Saved data entries:
****************
import Literature.AnabelianGeometry.EtaleTheta.Discharge.Sec2Def27OrbitsOfStandardTypeModelChi
import Literature.AnabelianGeometry.EtaleTheta.SettingModelChiThetaEnv
import Literature.AnabelianGeometry.EtaleTheta.StandardEnvOfSetting
import HarnessLib

/-!
# [EtTh] Def. 2.13 (iv) «model bi-theta environment of standard type» — a NON-VACUOUS inhabitant at the Kummer-carrying
# χ-model (`p ≡ 1 (mod 4)`), for the model's own non-trivial theta class (proof-only census knit)

S. Mochizuki, *The étale theta function and its Frobenioid-theoretic manifestations*, Publ. RIMS **45** (2009) [EtTh], §2,
Def. 2.13 (iii)/(iv), PRIMS PDF p. 48 (kurims p. 44–45): «(iv) In the situation of (iii), if `η̲̈^{Θ,l·ℤ×μ₂}` is of standard
type, then we shall refer to the resulting [mod `N`] model bi-theta environment as being of standard type»
[cite: MochizukiEtTh2009, Def 2.13 (iv) p.48]; Def. 2.7 p. 41 [cite: MochizukiEtTh2009, Def 2.7 p.41].

Cell abc-iut, layer L2, seat abc-iut-L2-t10 (gen 8), abc-iut-L2-lead menu M10 «§2 DEFS» census (R1071/R1072 standard:
a DEF row counts when the typed def matches print AND is inhabited NON-VACUOUSLY at a model of record).  The typed Def. 2.13 (iv),
abc-iut-L2-t8's `MuTwoSetting.IsModelBiOfStandardType C μ hC hS εZ S B := (∃ η hη, B = (C.thetaEnvData μ hC hS).modelBi hη) ∧
OrbitsOfStandardType C hC εZ S` (`StandardEnvOfSetting`), was so far inhabited only VACUOUSLY (abc-iut-L2-t7's
`SettingModel.model_forall_isModelBiOfStandardType`: the root model carries no étale-theta datum).  Its two conjuncts are each
theorems at ONE datum of record — the χ-twisted model `modelχ` with `p ≡ 1 (mod 4)`: the §1 → §2 adapter `C.thetaEnvData`
(abc-iut-L2-t8; the datum `etaleThetaDataχSec p (etaDdχ p)`, `doubleUnderlineχSec`, `modelχ_nonempty_cyclotomeMod`,
`modelχ_sec2Hyps` of `SettingModelChiThetaEnv`, abc-iut-L2-d1/L2-t2) has a non-empty collection of theta cocycles (the
interface clause `thetaCocycles_nonempty`), and abc-iut-f-132's `orbitsOfStandardType_etaDdχ` (p461839) gives Def. 2.7 for the
model's OWN class `etaDdχ p ≠ 1` at EVERY `X̲̲` over that datum.  This file knits them:
* **`exists_isModelBiOfStandardType_modelχ`** — for `p ≡ 1 (mod 4)`, every odd `l`, every level `N` and every `Compat`
  witness: THERE EXIST `X̲̲`, a cyclotome identification `μ`, a Def. 1.9 datum `S` and a bi-theta environment `B` with
  `IsModelBiOfStandardType … B` — Def. 2.13 (iv) INHABITED non-vacuously (and `η̈^Θ ≠ 1`).
PROOF-ONLY (0 definitions); inputs BY NAME; nothing restated.  HONEST FRAMING: semi-synthetic model (consistency evidence for the
typed interface); nothing of [EtTh] asserted; no side taken on [IUTchIII] Cor. 3.12; typed ≠ proved; instantiated ≠ endorsed.
-/

noncomputable section

namespace Literature.AnabelianGeometry.EtaleTheta.SettingModel

open ThetaSetting

variable (p : ℕ) [Fact p.Prime]

/-- **[EtTh] Def. 2.13 (iv) is INHABITED NON-VACUOUSLY at `modelχ` (`p ≡ 1 (mod 4)`)**: for every odd `l`, level `N` and
`Compat` witness there are a choice `X̲̲` (`doubleUnderlineχSec`), a cyclotome identification `μ`, a Def. 1.9 datum `S` (Galois-section
points labelled `√−1^{±1}`, abc-iut-f-132) and a bi-theta environment `B` — THE model bi-theta environment of a theta cocycle of the
§1 → §2 adapter — such that `B` is a model bi-theta environment OF STANDARD TYPE in the typed sense; the theta class is the
model's own `etaDdχ p ≠ 1`. [cite: MochizukiEtTh2009, Def 2.13 (iv) p.48] -/
theorem exists_isModelBiOfStandardType_modelχ (hp : p % 4 = 1) (l : ℕ+) (hl : Odd (l : ℕ)) (N : ℕ+)
    (hC : (ThetaSetting.modelχ p).Compat) :
    ∃ (C : (etaleThetaDataχSec p (etaDdχ p)).DoubleUnderline l) (μ : (ThetaSetting.modelχ p).CyclotomeMod l N)
      (S : (MuTwoSetting.modelχ p).StandardData (kummerDataχSec p)) (B : BiThetaEnv.{0}),
      (etaleThetaDataχSec p (etaDdχ p)).etaDd ≠ 1 ∧
        MuTwoSetting.IsModelBiOfStandardType (M := MuTwoSetting.modelχ p) C μ hC (ThetaSetting.modelχ_sec2Hyps p)
          (epsZχ p) S B := by
  obtain ⟨μ⟩ := modelχ_nonempty_cyclotomeMod p l.pos N
  obtain ⟨S, -, -, -, hS⟩ := orbitsOfStandardType_etaDdχ p hp
  obtain ⟨η, hη⟩ := ((doubleUnderlineχSec p l hl).thetaEnvData μ hC (ThetaSetting.modelχ_sec2Hyps p)).thetaCocycles_nonempty
  exact ⟨doubleUnderlineχSec p l hl, μ, S, _, etaDdχ_ne_one p, ⟨η, hη, rfl⟩, hS hC l _⟩

end Literature.AnabelianGeometry.EtaleTheta.SettingModel

end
****************
### EXERCISE
Pick out each line above that includes "typed" and show it.

### RESPONSE TO THE EXERCISE
a DEF row counts when the typed def matches print AND is inhabited NON-VACUOUSLY at a model of record).  The typed Def. 2.13 (iv),
typed interface); nothing of [EtTh] asserted; no side taken on [IUTchIII] Cor. 3.12; typed ≠ proved; instantiated ≠ endorsed.
§1 → §2 adapter — such that `B` is a model bi-theta environment OF STANDARD TYPE in the typed sense; the theta class is the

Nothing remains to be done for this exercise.